Выделение ДНК Лабораторная работа № 3 для студентов

Выделение ДНК Лабораторная работа № 3 для студентов специальности «Микробиология»

Подходы к выделению ДНК • Существующие методы выделения ДНК различаются между собой по нескольким параметрам: • а) чистотой конечного продукта; • б) временем, необходимым для его получения; • в) применимостью для выделения больших (или, напротив, небольших) количеств продукта • В зависимости от природы клеточной стенки бактерии могут быть разрушены • 1) с помощью одного лишь детергента, • 2) с использованием сочетания действия детергентов и гидролитических ферментов • 3) с помощью физических методов, таких как разрушение под действием ультразвука, в результате резкого изменения давления или при встряхивании со стеклянными шариками. • Выход ДНК их культур, находящихся в стационарной фазе часто оказывается ниже, чем из культур в логарифмической фазе.

Подходы к очистке ДНК • Очистка раствора с помощью методов органической экстракции (с помощью фенола, хлороформа) с последующим осаждением ДНК спиртами и растворением в воде и ТЕ-буфере. • На основных принципах этого подхода базируется ставшая уже классической методика Мармура, позволяющая получить чистый препарат ДНК, но с существенными временными затратами. метод позволяет выделять в чистом виде не только суммарною вытяжку НК, но и разделить между собой ДНК и РНК. • Принципиальная основа метода заключается в том, что НК имеет высокую растворимость в водной фазе, в то время как большая часть белков, углеводов и других компонентов клетки растворяются в органических растворителях. • Фенол отделяет белки от ДНК. Хлороформ денатурирует белок и липиды и помогает поддерживать разделение органической и водной фазы, а также делает ДНК менее растворимой в феноле.
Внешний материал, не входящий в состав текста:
/-!
# BalabanUVNodes ∕ N12 — (E1)⁸ᴸ `(x)_direct` WITH THE k-UNIFORM WINDOW-LOCAL PRODUCER, AT THE DATUM SCALE, [15] THEOREM 1 (8) READ AT EACH INSTANCE's OWN LENGTH `k i` — **BOND-DATUM EDITION** (`…N12Prop1DirectOfClassOnlyRowL1NearRadiusDatumScaleAtLengthWindowUniformB`, USED DECLARATIONS ONLY)

The print-datum ([Balaban1984PropagatorsII] (2.3)) (γ) twin of `Summits/…/Theorems/BalabanUVNodesN12Prop1DirectOfClassOnlyRowL1NearRadiusDatumScaleAtLengthWindowUniform.lean`: the declarations of the parent whose STATEMENT reads the determining datum
(`exists_domain_prop1Printed_lfVarOn_std_su2_box_intrinsic_analytic_atZSeqCoPRecord_ofThm1AtLength_ofMinimiserFamily_ofClassOnlyRowL1NearRadiusDatumScale_ofWindowGaugeUniform_explicit`) and which N12's junction of record v14ᴸ uses (dag-n12-c g35 probe-2 census `UsedConstsN12RoadTyped2`, THEOREMS block), re-typed over a
BOND-LEVEL datum `𝔅 : BDetSet` (F0a `B15DeterminingSetsB`) and dag-n12-c's bond-datum chart `Node00.msChartB` (✓p774329; `msChart 𝐁 = msChartB (bondsDet 𝐁)` by `rfl`).  GENERATOR twin
(this seat's `work/g32/gen_thm.py`, block-extracted from the parent's tree bytes): namespace `…N12Prop1DirectOfClassOnlyRowL1NearRadiusDatumScaleAtLengthWindowUniformB`, SAME short names, `DetSet ↦ BDetSet`, `AgreeOn 𝐁 ↦ AgreeOnB 𝔅`,
`IsMinimizer ↦ IsMinimizerB`, `bondsOf (𝐁 j) ↦ 𝔅 j`, `msChart ∕ constrCard ∕ constrEnum ∕ ConstrSet ↦ …B`, NODE 00 chart lemmas `…msChart… ↦ …msChartB…`; proofs VERBATIM; the parent's
datum-free declarations REUSED BY NAME (`open`), never copied (private plumbing excepted, №366 R2).  The parent's (b) statements are the instances `𝔅 := bondsDet 𝐁`.
L4ᴮ — the parent (L2 + (σ)_W ∕ plaquette ∕ tower-box letters FROM THE CLASS) AT PRINT`s [II] (2.3) DATUM: statement surgery exactly as L2ᴮ ✓p781501 (`Bj ν.M₁ (Z i) (k i) ↦ lamBondsSeq (maxDomT ν.M₁ (Z i)) (k i)`, `h15T` over `lamBondsSeq s.Ω (k i)`, `hhalf` with the `S₀` letter, `√(Nat.card ·)` on the TOUCHING bonds, carrier `… ν.M₁ lamDatumP`, `hHrow` in the currency of w6`s ✓p775374); proof = the parent`s, the one call re-pointed at L2ᴮ and the three class producers at their print editions: dag-n12-c`s ✓`…WindowGaugeLetterUniformSocketLam.hσW_uniform_of_plaqSmall_lamBondsSeq` ((σ)_W: `IsMinimizerB … (lamBondsSeq …)`, root letter on print`s bonds), Lit `B15Prop1PlaquetteLettersOfClassB.norm_plaqHol_sub_one_le_of_isMinimizer_of_cornerBond_touching` (the plaquette letter on the plaquettes meeting the TOUCHING set — a plaquette with a bond ending in `Ω₁(Z)` lies inside the class`s small-plaquette region) and `….plaqSmallOn_towerBox_of_isMinimizer` (B).
Cell `pub-ymgap` (HUMAN RULINGS D-0062 ∕ D-0149), seat `pub-ymgap-dag-n12-d` g32 (R134 N12 [B15] s2; the (ii) Theorems-side re-key of N12's road at print's [II] (2.3) datum — director-ym №338 ∕
№343 (E1)(iii-b), FLAG №16 ∕ ruling (α); dag-n12-c DESIGN memo a793b2ebc0b803bf (ii); `N12-ROAD-TWIN-ORDER-2026-08-30.md`).  Count-neutral helper of K1⁹ `stmt-QuantumFields-27364`,
`--kind proof --supports … --as helper`.  THEOREMS ONLY (0 `def`, 0 `instance`, 0 `sorry`).

HONEST FRAMING (director-ym №338 (5)).  PURELY ADDITIVE: the parent stays landed and true on its own text; nothing in it is edited; no displayed premise of any consumer is deleted or
weakened; every hypothesis of the parent stays a hypothesis.  Nothing of Bałaban's analysis asserted; N12 NOT discharged; K0⁷ ∕ K1⁹ NOT closed; counts unmoved (typed 28∕28 · discharged
8∕27, A 8∕28; K 1∕4); one finite 𝕋⁴ programme at fixed ε — R4 closes the conditional rung `BalabanLadder.UV` only; NOT the Yang–Mills mass gap (Clay); nothing continuum ∕ ℝ⁴ ∕ OS.

PARENT's DOCSTRING (the mathematics and the citations; read the site-level `𝐁` as the bond datum `𝔅`):
(see the parent module — not reproduced here, 400-line lint; the citations of every declaration below are carried in its own docstring)
-/

noncomputable section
При p. H 7– 8, происходит растворение ДНК и РНК в водной фазе, в то время как белки образуют непрозрачный слой между фазами. В кислых условиях (р. Н < 5), суммарная РНК остается в верхней водной фазе, в то время как большая часть ДНК и белков остается или в интерфазе, или в органической фазе. Суммарная РНК впоследствии может быть выделена осаждением с изопропиловым спиртом.

Схематичный процесс выделения нуклеиновых кислот методом фенол -хлорофорной экстракции

Подходы к очистке ДНК • Дифференциальная сорбция ДНК на твердом носителе (чаще всего силикагели с повышенным отрицательным зарядом или модифицированной поверхностью), после нескольких стадий отмывки сорбента с локализованной на его поверхности ДНК органическими растворителями ДНК смывается водой или ТЕ- буфером. • Принцип данного метода заключается в сорбции НК на носителе за счет слабых связей (водородные связи, электростатические силы, бисульфидные мостики и т. д. ), и последующей их элюцией солевыми растворами с высокой ионной силой. • С помощью данного метода можно быстро и эффективно выделить ДНК из агарозного геля, а также ферментативных смесей – ПЦР, рестрикции и т. д. Более эффективно происходит выделение фрагментов ДНК от 0. 1 т. н. п. и до 10 т. н. п. , которые избирательно сорбируются на фильтре спин- колонки, промываются этанол-содержащим буфером и элюируются низкосолевым буфером.

Схема выделения нуклеиновых кислот с использованием различного рода сорбентов

Подходы к очистке ДНК • В первом случае можно выделить более высокомолекулярную ДНК, однако возможны значительные потери ДНК, а также остаточные загрязнения протеинами, фенолом и хлороформом, затрудняющими последующие манипуляции с ДНК. • При использовании методов, основанных на сорбции ДНК, наблюдается высокая степень очистки, однако, возможна ее сильная фрагментация, а остаточные количества сорбента в конечном растворе ДНК также могут ингибировать ферментативные реакции.

Проведение процедуры • На сегодняшний день существует большое разнообразие коммерческих наборов для выделения ДНК.

Выделение плазмидной ДНК • Поскольку плазмидная ДНК значительно меньше хромосомной, ее довольно легко выделить в чистом виде. • Выделение плазмид, размер которых превышает 25 kb, сильно затрудняется и выход оказывается невысоким. • Каждая из комплементарных цепей плазмидной ДНК представляет ковалентно замкнутое кольцо, поэтому цепи нельзя отделить друг от друга (не разорвав одну из них) в тех условиях, при которых происходит разрыв водородных связей в хромосомной ДНК (при нагревании или в щелочных растворах). При охлаждении или возвращении к нейтральному p. H замкнутые кольцевые молекулы вновь принимают нативную конформацию, в то время как хромосомная ДНК остается денатурированной. • В дальнейших процедурах очистки плазмиды (если это необходимо) из препаратов ДНК удаляют оставшиеся белки и РНК.